L’Union européenne a décidé de repousser l’ouverture officielle des négociations d’adhésion avec la Macédoine suite au refus de son proche voisin, la Grèce, formellement opposé à tout lancement anticipé des discussions.
Revue de presse
Un accord adopté le 8 décembre par les ministres des Affaires étrangères de l’UE à Bruxelles affirme qu’ils envisageront la question au moment de la présidence espagnole de l’Union, programmée du 1er janvier au 30 juin 2010.
La Macédoine espérait en fait que les dirigeants de l’Union détermineraient une date de lancement des négociations lors du Conseil européen des 10 et 11 décembre, la Commission européenne ayant soutenu une telle avancée en octobre.
Mais Athènes s’oppose fermement à l’entrée de la Macédoine à cause d’un désaccord sur l’appellation officielle du pays. « Macédoine » est en effet le nom d’une province grecque frontalière de l’ancienne République yougoslave.
« Les membres du Conseil ont pris acte de la position de la Commission, qui recommande l’ouverture rapide des négociations d’adhésion, et se pencheront de nouveau sur la question au moment de la prochaine présidence », ont affirmé les ministres dans la déclaration.
Un projet de déclaration antérieur expliquait quant à lui que les ministres réétudieraient la question en mars 2010, dans le but de fixer une date pour l’ouverture des négociations.
Selon une source diplomatique européenne, Athènes a indiqué ne pas vouloir lever son veto avant les élections présidentielles grecques de mars 2010.

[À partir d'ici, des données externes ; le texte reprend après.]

import Literature.NumberTheory.LFunctions.FeketePolyaKernelCertificates
import Literature.NumberTheory.LFunctions.NoRealZeroOddSmallModuliVII
import Literature.Barriers.RiemannHypothesis.EpsteinZetaRealZerosPairGrouping483
import Literature.Barriers.RiemannHypothesis.EpsteinZetaRealZerosPairGrouping499
import Literature.Barriers.RiemannHypothesis.EpsteinZetaRealZerosPairGrouping520
import Literature.Barriers.RiemannHypothesis.EpsteinZetaRealZerosPairGrouping532
import HarnessLib

/-!
# No real zero for the ODD real primitive characters of conductor `≤ 546`, in the kernel
# (`NoRealZeroOddUpTo 546`)

Topic `Literature/NumberTheory/LFunctions`; namespace `Literature.NumberTheory.LFunctions`
(private helpers in `….OddSmallModuliVIII`). THEOREMS only (no definition, no named fact, no `sorry`).

The odd kernel base `482` (`noRealZeroOddUpTo_482`, `NoRealZeroOddSmallModuliVII.lean`) is pushed to `546`:
**`noRealZeroOddUpTo_546 : NoRealZeroOddUpTo 546`**. Per modulus `482 < q ≤ 546` (one bullet each,
in the order of `interval_cases`): moduli without a primitive quadratic character are dismissed
(`q ≡ 2 (mod 4)`, `16 ∣ q`, `p² ∣ q` — MV Thm 9.13: 16 + 4 + 11 moduli); an even
primitive quadratic character is excluded by the parity test inside `OddSmallModuliII.good_odd_of_*`
(16 moduli); the odd character `χ_{−q}` is certified by the ORDER-TWO Fekete–Pólya criterion
along the induced character mod `q·w` (engine `FeketePolyaKernelCertificates.runOK` of the cell seat
sweep-4, kernel `decide`; 13 moduli, multipliers from an integer scan of this seat, 2026-08-27:
`487` → `w = 35`; `515` → `w = 7`; `523` → `w = 2`); and the 4 discriminant(s) `483`, `499`, `520`, `532` without such a certificate come from LOW'S GROUPING of
the Epstein zeta functions of the class group — here the principal class with TWO partners
(`EpsteinZetaRealZerosTripleGrouping.lean`); the next odd discriminant, `547` (`h = 3`, partner classes `(11, ±5, 13)`
of height `1.06`, where the tree's remainder constant `48√y e^{−1.4πy}` is too crude), is the wall of this method as it stands
(`Literature/Barriers/RiemannHypothesis/EpsteinZetaRealZerosPairGrouping*.lean`, this seat).

## References

* H. L. Montgomery, R. C. Vaughan, *Multiplicative Number Theory I*, CUP 2007, §9.3 Thm 9.13, §11.2.1
  Exercises 7–8. [MontgomeryVaughan2007]
* M. E. Low, *Real zeros of the Dedekind zeta function of an imaginary quadratic field*, Acta Arith. 14
  (1968) 117–140. [Low1968]
* M. Watkins, *Real zeros of real odd Dirichlet L-functions*, Math. Comp. 73 (2004) 415–423.
  [Watkins2004RealZeros]
-/

namespace Literature.NumberTheory.LFunctions

namespace OddSmallModuliVIII

open FeketePolyaKernel PrimitiveQuadratic OddSmallModuliII
open Literature.Barriers.RiemannHypothesis

/-- Conductor `≡ 2 (mod 4)`: no primitive character (private copy of the sweep-4 lemma).
[cite: MontgomeryVaughan2007, §9.3 Theorem 9.13] -/
private theorem absurd_of_mod_four_two {q : ℕ} [NeZero q] (hq : q % 4 = 2)
    {χ : DirichletCharacter ℂ q} (hprim : χ.IsPrimitive) : False := by
  obtain ⟨m, rfl⟩ : ∃ m, q = 2 * m := ⟨q / 2, by omega⟩
  haveI : NeZero m := ⟨by omega⟩
  exact not_isPrimitive_two_mul (m := m) (Nat.odd_iff.mpr (by omega)) hprim

/-- Conductor divisible by `16`: no primitive quadratic character (private copy).
[cite: MontgomeryVaughan2007, §9.3 Theorem 9.13] -/
private theorem absurd_of_sixteen_dvd {q : ℕ} [NeZero q] (hq : q % 16 = 0) {χ : DirichletCharacter ℂ q}
    (hprim : χ.IsPrimitive) (hquad : χ.IsQuadratic) : False := by
  obtain ⟨k, m, hm, rfl⟩ := Nat.exists_eq_two_pow_mul_odd (NeZero.ne q)
  have hm2 := Nat.odd_iff.mp hm
  haveI : NeZero m := ⟨by omega⟩
  have hk := le_three_of_level_two_pow_mul hm hprim hquad
  interval_cases k <;> norm_num at hq <;> omega

/-- Conductor with an odd square factor `p²`: no primitive quadratic character (private copy).
[cite: MontgomeryVaughan2007, §9.3 Theorem 9.13] -/
private theorem absurd_of_sq_dvd {q : ℕ} [NeZero q] {p : ℕ} (hp : p.Prime) (hp2 : p ≠ 2)
    (hpq : p * p ∣ q) {χ : DirichletCharacter ℂ q} (hprim : χ.IsPrimitive) (hquad : χ.IsQuadratic) :
    False := by
  obtain ⟨k, m, hm, rfl⟩ := Nat.exists_eq_two_pow_mul_odd (NeZero.ne q)
  have hm2 := Nat.odd_iff.mp hm
  haveI : NeZero m := ⟨by omega⟩
  have hsq := squarefree_of_level_two_pow_mul hm hprim hquad
  have hp2' : Nat.Coprime p 2 := (Nat.coprime_primes hp Nat.prime_two).mpr hp2
  have hcop : Nat.Coprime (p * p) (2 ^ k) := Nat.Coprime.pow_right k (Nat.Coprime.mul_left hp2' hp2')
  have hpm : p * p ∣ m := hcop.dvd_of_dvd_mul_left hpq
  exact hp.one_lt.ne' (Nat.isUnit_iff.mp (hsq p hpm))

/-- **No real zero in `(0, 1)` for every odd real primitive character of conductor `482 < q ≤ 546`**
(one kernel computation per modulus, in the order of `interval_cases`). [cite: MontgomeryVaughan2007, §11.2.1 Exercises 7 (g), 8]
[cite: Low1968, Theorem 5 (via MR 38#4425)] -/
theorem range_483_546 (q : ℕ) [NeZero q] (hlo : 482 < q) (hhi : q ≤ 546) :
    ∀ χ : DirichletCharacter ℂ q, χ.IsQuadratic → χ.IsPrimitive → χ.Odd →
      ∀ σ : ℝ, 0 < σ → σ < 1 → χ.LFunction σ ≠ 0 := by
  interval_cases q
  · -- 483
    exact fun _ hquad hprim hodd _ hσ0 hσ1 ↦
      LFunction_ne_zero_of_odd_quadratic_483 hprim hquad hodd hσ0 hσ1
  · -- 484
    exact fun χ hquad hprim _ ↦
      (absurd_of_sq_dvd (p := 11) (by norm_num) (by decide) (by decide) hprim hquad).elim
  · -- 485
    exact good_odd_of_odd (by decide) (by decide) 1 (by decide) (by decide +kernel)
  · -- 486
    exact fun χ hquad hprim _ ↦ (absurd_of_mod_four_two (by decide) hprim).elim
  · -- 487
    exact good_odd_of_odd (by decide) (by decide) 35 (by decide) (by decide +kernel)
  · -- 488
    exact good_odd_of_eight (by decide) (by decide) 1 (by decide) (by decide +kernel) (by decide +kernel)
  · -- 489
    exact good_odd_of_odd (by decide) (by decide) 1 (by decide) (by decide +kernel)
  · -- 490
    exact fun χ hquad hprim _ ↦ (absurd_of_mod_four_two (by decide) hprim).elim
  · -- 491
    exact good_odd_of_odd (by decide) (by decide) 1 (by decide) (by decide +kernel)
  · -- 492
    exact good_odd_of_four (by decide) (by decide) 1 (by decide) (by decide +kernel)
  · -- 493
    exact good_odd_of_odd (by decide) (by decide) 1 (by decide) (by decide +kernel)
  · -- 494
    exact fun χ hquad hprim _ ↦ (absurd_of_mod_four_two (by decide) hprim).elim
  · -- 495
    exact fun χ hquad hprim _ ↦
      (absurd_of_sq_dvd (p := 3) (by norm_num) (by decide) (by decide) hprim hquad).elim
  · -- 496
    exact fun χ hquad hprim _ ↦ (absurd_of_sixteen_dvd (by decide) hprim hquad).elim
  · -- 497
    exact good_odd_of_odd (by decide) (by decide) 1 (by decide) (by decide +kernel)
  · -- 498
    exact fun χ hquad hprim _ ↦ (absurd_of_mod_four_two (by decide) hprim).elim
  · -- 499
    exact fun _ hquad hprim hodd _ hσ0 hσ1 ↦
      LFunction_ne_zero_of_odd_quadratic_499 hprim hquad hodd hσ0 hσ1
  · -- 500
    exact fun χ hquad hprim _ ↦
      (absurd_of_sq_dvd (p := 5) (by norm_num) (by decide) (by decide) hprim hquad).elim
  · -- 501
    exact good_odd_of_odd (by decide) (by decide) 1 (by decide) (by decide +kernel)
  · -- 502
    exact fun χ hquad hprim _ ↦ (absurd_of_mod_four_two (by decide) hprim).elim
  · -- 503
    exact good_odd_of_odd (by decide) (by decide) 1 (by decide) (by decide +kernel)
  · -- 504
    exact fun χ hquad hprim _ ↦
      (absurd_of_sq_dvd (p := 3) (by norm_num) (by decide) (by decide) hprim hquad).elim
  · -- 505
    exact good_odd_of_odd (by decide) (by decide) 1 (by decide) (by decide +kernel)
  · -- 506
    exact fun χ hquad hprim _ ↦ (absurd_of_mod_four_two (by decide) hprim).elim
  · -- 507
    exact fun χ hquad hprim _ ↦
      (absurd_of_sq_dvd (p := 13) (by norm_num) (by decide) (by decide) hprim hquad).elim
  · -- 508
    exact good_odd_of_four (by decide) (by decide) 1 (by decide) (by decide +kernel)
  · -- 509
    exact good_odd_of_odd (by decide) (by decide) 1 (by decide) (by decide +kernel)
  · -- 510
    exact fun χ hquad hprim _ ↦ (absurd_of_mod_four_two (by decide) hprim).elim
  · -- 511
    exact good_odd_of_odd (by decide) (by decide) 1 (by decide) (by decide +kernel)
  · -- 512
    exact fun χ hquad hprim _ ↦ (absurd_of_sixteen_dvd (by decide) hprim hquad).elim
  · -- 513
    exact fun χ hquad hprim _ ↦
      (absurd_of_sq_dvd (p := 3) (by norm_num) (by decide) (by decide) hprim hquad).elim
  · -- 514
    exact fun χ hquad hprim _ ↦ (absurd_of_mod_four_two (by decide) hprim).elim
  · -- 515
    exact good_odd_of_odd (by decide) (by decide) 7 (by decide) (by decide +kernel)
  · -- 516
    exact good_odd_of_four (by decide) (by decide) 1 (by decide) (by decide +kernel)
  · -- 517
    exact good_odd_of_odd (by decide) (by decide) 1 (by decide) (by decide +kernel)
  · -- 518
    exact fun χ hquad hprim _ ↦ (absurd_of_mod_four_two (by decide) hprim).elim
  · -- 519
    exact good_odd_of_odd (by decide) (by decide) 1 (by decide) (by decide +kernel)
  · -- 520
    exact fun _ hquad hprim hodd _ hσ0 hσ1 ↦
      LFunction_ne_zero_of_odd_quadratic_520 hprim hquad hodd hσ0 hσ1
  · -- 521
    exact good_odd_of_odd (by decide) (by decide) 1 (by decide) (by decide +kernel)
  · -- 522
    exact fun χ hquad hprim _ ↦ (absurd_of_mod_four_two (by decide) hprim).elim
  · -- 523
    exact good_odd_of_odd (by decide) (by decide) 2 (by decide) (by decide +kernel)
  · -- 524
    exact good_odd_of_four (by decide) (by decide) 1 (by decide) (by decide +kernel)
  · -- 525
    exact fun χ hquad hprim _ ↦
      (absurd_of_sq_dvd (p := 5) (by norm_num) (by decide) (by decide) hprim hquad).elim
  · -- 526
    exact fun χ hquad hprim _ ↦ (absurd_of_mod_four_two (by decide) hprim).elim
  · -- 527
    exact good_odd_of_odd (by decide) (by decide) 1 (by decide) (by decide +kernel)
  · -- 528
    exact fun χ hquad hprim _ ↦ (absurd_of_sixteen_dvd (by decide) hprim hquad).elim
  · -- 529
    exact fun χ hquad hprim _ ↦
      (absurd_of_sq_dvd (p := 23) (by norm_num) (by decide) (by decide) hprim hquad).elim
  · -- 530
    exact fun χ hquad hprim _ ↦ (absurd_of_mod_four_two (by decide) hprim).elim
  · -- 531
    exact fun χ hquad hprim _ ↦
      (absurd_of_sq_dvd (p := 3) (by norm_num) (by decide) (by decide) hprim hquad).elim
  · -- 532
    exact fun _ hquad hprim hodd _ hσ0 hσ1 ↦
      LFunction_ne_zero_of_odd_quadratic_532 hprim hquad hodd hσ0 hσ1
  · -- 533
    exact good_odd_of_odd (by decide) (by decide) 1 (by decide) (by decide +kernel)
  · -- 534
    exact fun χ hquad hprim _ ↦ (absurd_of_mod_four_two (by decide) hprim).elim
  · -- 535
    exact good_odd_of_odd (by decide) (by decide) 1 (by decide) (by decide +kernel)
  · -- 536
    exact good_odd_of_eight (by decide) (by decide) 1 (by decide) (by decide +kernel) (by decide +kernel)
  · -- 537
    exact good_odd_of_odd (by decide) (by decide) 1 (by decide) (by decide +kernel)
  · -- 538
    exact fun χ hquad hprim _ ↦ (absurd_of_mod_four_two (by decide) hprim).elim
  · -- 539
    exact fun χ hquad hprim _ ↦
      (absurd_of_sq_dvd (p := 7) (by norm_num) (by decide) (by decide) hprim hquad).elim
  · -- 540
    exact fun χ hquad hprim _ ↦
      (absurd_of_sq_dvd (p := 3) (by norm_num) (by decide) (by decide) hprim hquad).elim
  · -- 541
    exact good_odd_of_odd (by decide) (by decide) 1 (by decide) (by decide +kernel)
  · -- 542
    exact fun χ hquad hprim _ ↦ (absurd_of_mod_four_two (by decide) hprim).elim
  · -- 543
    exact good_odd_of_odd (by decide) (by decide) 1 (by decide) (by decide +kernel)
  · -- 544
    exact fun χ hquad hprim _ ↦ (absurd_of_sixteen_dvd (by decide) hprim hquad).elim
  · -- 545
    exact good_odd_of_odd (by decide) (by decide) 1 (by decide) (by decide +kernel)
  · -- 546
    exact fun χ hquad hprim _ ↦ (absurd_of_mod_four_two (by decide) hprim).elim

end OddSmallModuliVIII

open OddSmallModuliVIII in
/-- **`NoRealZeroOddUpTo 546`, unconditionally**: no odd real primitive character of conductor `≤ 546`
has a real zero in `(0, 1)` (`q ≤ 482`: `noRealZeroOddUpTo_482`; `482 < q ≤ 546`: `range_483_546`).
[cite: Low1968, Theorem 5 (via MR 38#4425)] [cite: MontgomeryVaughan2007, §11.2.1 Exercises 7 (g), 8] -/
theorem noRealZeroOddUpTo_546 : NoRealZeroOddUpTo 546 := by
  intro q _ hq3 hq χ hquad hprim hodd σ hσ0 hσ1
  by_cases h : q ≤ 482
  · exact noRealZeroOddUpTo_482 q hq3 h χ hquad hprim hodd σ hσ0 hσ1
  · exact range_483_546 q (by omega) hq χ hquad hprim hodd σ hσ0 hσ1

end Literature.NumberTheory.LFunctions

Le secrétaire d'Etat aux Affaires européennes, Pierre Lellouche, a déclaré lundi 7 décembre que les ministres n’étaient pas sur la même longueur d’onde, la Grèce s’opposant à toute mention d’une date alors que d’autres pays souhaitaient lancer les négociations au plus vite.
La France soutient la Grèce
Il a précisé que la France, qui désire repousser tout nouvel élargissement de l’UE après l’adhésion attendue de la Croatie et de l’Islande en 2012, a soutenu la Grèce en signe de solidarité. Ceci en dépit du bénéfice pour l’UE de commencer les discussions dès que possible.
La déclaration a salué les progrès des réformes en Macédoine, en particulier dans le domaine de la lutte contre la corruption. La Macédoine a également établi des liens plus étroits avec l’UE ces derniers mois, d’où la levée probable des restrictions sur les visas le 19 décembre. Toutefois, les ministres réclament une justice plus indépendante et la position de la Grèce reste un obstacle.
Ces derniers ont plaidé pour une résolution de la question du nom et un maintien de bonnes relations de voisinage. Ils se sont félicités du réchauffement des relations entre la Grèce et la Macédoine.
POSITIONS:
Dans un éditorial intitulé « Un holocauste européen », le quotidien macédonien Nova Makedonia remet en question l’intérêt pour le pays de rejoindre une UE qui n’a « aucun principe ».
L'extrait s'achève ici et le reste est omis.